Question: Le Maroc ira en Lituanie avec l’étiquette de champion d’Afrique et sera très attendu. Quels sont les objectifs des Lions de l’Atlas dans cette coupe du monde ?
L’objectif est de faire bonne figure comme les 2 dernières coupes du monde. Nous avons les moyens et les qualités technico-tactiques pour aller au 2ème tour de la Coupe du Monde en Lituanie. Avec un tirage équilibré, le Maroc peut aller loin. L’objectif est de faire mieux que les 2 dernières fois.
Question: Suivez-vous en particulier le championnat de France de futsal ? Y’a t-il, hormis Bakkali et El Mesrar, des MRE éventuellement susceptibles de vous intéresser dans les prochains mois pour intégrer les Lions de l’Atlas ?
C’est un championnat intéressant malgré le fait qu’il y ait quelques écarts. Des écarts qui sont larges. Il y a quelques équipes qui jouent un futsal de très haut niveau, certaines plutôt d’un niveau moyen. Des écarts et des décalages qu’il faudra résoudre. Ces écarts entre les équipes ne permettent pas de révéler ou de nous montrer d’autres bons joueurs qui jouent peut-être dans l’ombre, mais soyez assurés que je cherche encore de bons joueurs. La porte de la sélection nationale est toujours ouverte. La France a fait dernièrement beaucoup de progrès en futsal.

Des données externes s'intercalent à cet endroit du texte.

import Summits.AnomalousDissipation.AnomalousDissipation.Theorems.SolenoidalFractalHomogenisationLagrangianStepZ7GlueEulerDefs
import Summits.AnomalousDissipation.AnomalousDissipation.Theorems.SolenoidalFractalHomogenisationLagrangianStepVmodDistortedDefs
import HarnessLib

/-!
# K1L_D (stmt-AnomalousDissipation-27980): the EulerPiece Vmod text WITH AN EXTRA CLAUSE BINDER after the (V) line — generic `X` form and the (V_θ) instance
(Summits-side definitions file; review lane; prover lead-k1l-onelevel-p1 g6; tenure RULINGS D27-16 (2), D28-1 (1)/(3)/(4); certifier Q1 sign-off 2026-08-29T09:17:05Z.)

RULING D28-1: the new cell-law input (V_θ) (`VmodDist.SlowVectorClauseFθ`, p711553) is THREADED as a SEPARATE BINDER with the SAME constants, inserted
IMMEDIATELY AFTER the (V) line `SlowVectorClauseF W M hM c Φ lo hi Λ β σ C ν₀ K →` in every consumer text; recommended GENERIC form: a clause-shaped
predicate `X W M hM c Φ lo hi Λ β σ C ν₀ K` so that the next new input threads with zero new glue.
* `Vmod_E_textHTX X e` — `Z7Glue.Vmod_E_textHT e` with the line `X W M hM c Φ lo hi Λ β σ C ν₀ K →` after its (V) line (conclusion UNCHANGED:
  `… SlowVectorClauseEulerPieceT … (e σ) Cm ν₀ K θ₁ ϱ₁`);
* `Xθ` — the (V_θ) instance `fun W M hM c Φ lo hi Λ β σ C ν₀ K => ∃ θV > 0, VmodDist.SlowVectorClauseFθ W M hM c Φ lo hi Λ β σ C ν₀ K θV`;
* **`Vmod_E_textHTθ e`** — the v28 CANDIDATE Vmod text, written out EXPLICITLY (= `Vmod_E_textHTX Xθ e` by `Iff.rfl`, lemma `vmod_E_textHTθ_iff_X` in the glue file).
Glue: `…Z7GlueEulerX` (`cellInputs_BIL_ofEulerX X hX e he : Vmod_E_textHTX X e → cellInputs_alphaBeta_textP → §9zX`, `…ofEulerθ`).
Definitions only; NOT a proof of anything; K1L_D open; AD NOT proved; rung F-D1.A0.
-/

set_option linter.dupNamespace false

noncomputable section

namespace Summit.AnomalousDissipation.AnomalousDissipation.Theorems.SolenoidalFractalHomogenisation.LagrangianStep.Z7Glue

open Literature.Analysis Literature.Analysis.FluidPDE Literature.Analysis.FunctionSpaces
open MeasureTheory Set
open scoped InnerProductSpace
open Literature.Analysis.FluidPDE.LatticeShear (LagrangianLatticeCarrier LatticeWord)
open Summit.AnomalousDissipation.AnomalousDissipation.Theorems.SolenoidalFractalHomogenisation.LagrangianStep.CellClauseMod

/-- **`Vmod_E_textHTX X e`**: the EulerPiece Vmod text `Vmod_E_textHT e` with an extra clause-shaped binder `X W M hM c Φ lo hi Λ β σ C ν₀ K →` inserted after
the (V) line (RULING D28-1 (1)/(3), generic form). -/
def Vmod_E_textHTX (X : ∀ {k : ℕ}, LatticeWord k → (M : ℝ) → 0 < M → ℝ → (ℝ → Torus.Visc4 (Fin 3) → Torus.Visc4 (Fin 3)) → ℝ → ℝ → ℝ → ℝ → ℝ → ℝ → ℝ → ℝ → Prop) (e : ℝ → ℝ) : Prop :=
  ∀ k (W : LatticeWord k) (M : ℝ) (hM : 0 < M) (c : ℝ), 0 < c →
  ∀ (Φ : ℝ → Torus.Visc4 (Fin 3) → Torus.Visc4 (Fin 3)) (lo hi Λ β σ C ν₀ K : ℝ),
    0 < lo → lo ≤ 1 → 1 ≤ hi → 1 < Λ → 0 ≤ β → 0 < σ → 0 ≤ C → 0 < ν₀ → ν₀ ≤ 1 → 0 < K →
    SlowVectorClauseF W M hM c Φ lo hi Λ β σ C ν₀ K →
    X W M hM c Φ lo hi Λ β σ C ν₀ K →
    (∀ Kb : ℝ, 1 ≤ Kb → ∃ CK : ℝ, 1 ≤ CK ∧ ∃ cK > (0:ℝ), ∃ νh > (0:ℝ), HighLabelDecayW W M hM lo hi Λ β νh Kb CK cK) →
    ∃ θ₁ > (0:ℝ), ∃ ϱ₁ > (0:ℝ), ∃ Cm : ℝ, C ≤ Cm ∧ SlowVectorClauseEulerPieceT W M hM c Φ lo hi Λ β (e σ) Cm ν₀ K θ₁ ϱ₁

/-- **The (V_θ) binder `Xθ`** (RULING D28-1 (1), line of record): `∃ θV > 0, VmodDist.SlowVectorClauseFθ W M hM c Φ lo hi Λ β σ C ν₀ K θV`. -/
def Xθ {k : ℕ} (W : LatticeWord k) (M : ℝ) (hM : 0 < M) (c : ℝ) (Φ : ℝ → Torus.Visc4 (Fin 3) → Torus.Visc4 (Fin 3))
    (lo hi Λ β σ C ν₀ K : ℝ) : Prop :=
  ∃ θV > (0:ℝ), VmodDist.SlowVectorClauseFθ W M hM c Φ lo hi Λ β σ C ν₀ K θV

/-- **`Vmod_E_textHTθ e` — the v28 CANDIDATE Vmod text** (RULINGS D27-16 (2), D28-1 (4)): `Vmod_E_textHT e` with the (V_θ) family binder
`(∃ θV > (0:ℝ), VmodDist.SlowVectorClauseFθ W M hM c Φ lo hi Λ β σ C ν₀ K θV) →` inserted immediately after the (V) line; conclusion unchanged. -/
def Vmod_E_textHTθ (e : ℝ → ℝ) : Prop :=
  ∀ k (W : LatticeWord k) (M : ℝ) (hM : 0 < M) (c : ℝ), 0 < c →
  ∀ (Φ : ℝ → Torus.Visc4 (Fin 3) → Torus.Visc4 (Fin 3)) (lo hi Λ β σ C ν₀ K : ℝ),
    0 < lo → lo ≤ 1 → 1 ≤ hi → 1 < Λ → 0 ≤ β → 0 < σ → 0 ≤ C → 0 < ν₀ → ν₀ ≤ 1 → 0 < K →
    SlowVectorClauseF W M hM c Φ lo hi Λ β σ C ν₀ K →
    (∃ θV > (0:ℝ), VmodDist.SlowVectorClauseFθ W M hM c Φ lo hi Λ β σ C ν₀ K θV) →
    (∀ Kb : ℝ, 1 ≤ Kb → ∃ CK : ℝ, 1 ≤ CK ∧ ∃ cK > (0:ℝ), ∃ νh > (0:ℝ), HighLabelDecayW W M hM lo hi Λ β νh Kb CK cK) →
    ∃ θ₁ > (0:ℝ), ∃ ϱ₁ > (0:ℝ), ∃ Cm : ℝ, C ≤ Cm ∧ SlowVectorClauseEulerPieceT W M hM c Φ lo hi Λ β (e σ) Cm ν₀ K θ₁ ϱ₁


/-! ## AMENDMENT 1 (RULING D28-3 (2)(b), 2026-08-29; prover lead-k1l-onelevel-p1 g6): the GRADED instance `Xθg` and the generic weakening certificate

FINDING F-p5g15-1 / RULING D28-3: `Xθ` above is UNSATISFIABLE on the design instance (`VmodDist.SlowVectorClauseFθ … θV` is false for every
`θV > 0`) and `Vmod_E_textHTθ` is UNUSED — both are DEAD VOCABULARY (never instantiate).  The (V_θ) binder of record is the GRADED clause
`VmodDist.SlowVectorClauseFθg` (…VmodDistortedDefs, amendment 2); v28's Vmod stub is stated BY NAME on the generic decl:
`stub_Vmod_EHTθg : Z7Glue.Vmod_E_textHTX Z7Glue.Xθg (fun σ => min (σ / 2) (1 / 2))` (no `Vmod_E_textHTθg` def, per D28-3 (2)(b)).
NOT a proof of anything load-bearing; K1L_D open; AD NOT proved; rung F-D1.A0. -/

/-- **`Xθg` — the GRADED (V_θ) instance of the generic binder** (RULING D28-3): `∃ θV > 0, VmodDist.SlowVectorClauseFθg W M hM c Φ lo hi Λ β σ C ν₀ K θV`. -/
def Xθg {k : ℕ} (W : LatticeWord k) (M : ℝ) (hM : 0 < M) (c : ℝ) (Φ : ℝ → Torus.Visc4 (Fin 3) → Torus.Visc4 (Fin 3))
    (lo hi Λ β σ C ν₀ K : ℝ) : Prop :=
  ∃ θV > (0:ℝ), VmodDist.SlowVectorClauseFθg W M hM c Φ lo hi Λ β σ C ν₀ K θV

/-- `Xθg` is antitone in the threshold `ν₀` — exactly the `hX` hypothesis of `cellInputs_BIL_ofEulerX` at `X := Xθg`. [folklore] -/
theorem Xθg_mono_ν₀ {k : ℕ} (W : LatticeWord k) (M : ℝ) (hM : 0 < M) (c : ℝ) (Φ : ℝ → Torus.Visc4 (Fin 3) → Torus.Visc4 (Fin 3))
    (lo hi Λ β σ C ν₀ ν₀' K : ℝ) (hle : ν₀' ≤ ν₀) (h : Xθg W M hM c Φ lo hi Λ β σ C ν₀ K) :
    Xθg W M hM c Φ lo hi Λ β σ C ν₀' K := by
  obtain ⟨θV, hθV, hF⟩ := h
  exact ⟨θV, hθV, hF.mono_ν₀ hle⟩

/-- **Generic weakening certificate** (RULING D28-3 (2)(b); v28's superseded-by-weaker certificate): the binder-free text implies the text
with ANY extra binder `X` (the extra hypothesis is simply dropped). [folklore] -/
theorem vmod_E_textHTX_of_textHT
    (X : ∀ {k : ℕ}, LatticeWord k → (M : ℝ) → 0 < M → ℝ → (ℝ → Torus.Visc4 (Fin 3) → Torus.Visc4 (Fin 3)) → ℝ → ℝ → ℝ → ℝ → ℝ → ℝ → ℝ → ℝ → Prop)
    (e : ℝ → ℝ) (h : Vmod_E_textHT e) : Vmod_E_textHTX X e := by
  intro k W M hM c hc Φ lo hi Λ β σ C ν₀ K hlo hlo1 hhi hΛ hβ hσ hC hν₀ hν₀1 hK hV _hX hH
  exact h k W M hM c hc Φ lo hi Λ β σ C ν₀ K hlo hlo1 hhi hΛ hβ hσ hC hν₀ hν₀1 hK hV hH

end Summit.AnomalousDissipation.AnomalousDissipation.Theorems.SolenoidalFractalHomogenisation.LagrangianStep.Z7Glue

end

Malheureusement, l’Equipe de France est tombée dans un groupe très difficile lors des éliminatoires de la Coupe du Monde, mais la France est devenu au moins une équipe respectable en Europe. Ils ont faire une bonne participation en 2018 (ndlr en Slovénie) mais il faut maintenant penser à la relève de ces joueurs et essayer d’élever la compétition dans le championnat.
C’est la même chose que j’ai fait au Maroc où il y avait beaucoup trop d’écarts dans le championnat, avec 3-4 équipes qui dominent le championnat et qui gagnent avec des scores fleuves. Avec tout le travail fait dans le royaume, et notamment en termes de formation des entraineurs, il est maintenant impossible de pronostiquer qui sera le vainqueur du championnat, où le dernier pourrait très bien l’emporter. C’est en cela que je vois les progrès à accomplir par le championnat français.
Question: Avez-vous un mot particulier à adresser aux fans marocains établis en France, qui vous suivent toute l’année et qui ont été très fiers de la victoire de leur pays à la CAN ?
Je remercie le public marocain, ainsi que toutes les personnes en France qui nous ont suivi. Pour en revenir à la sélection de marocains établis à l’étranger et notamment en France, la porte de la sélection est grandement ouverte et je reste ouvert à toute communication avec eux.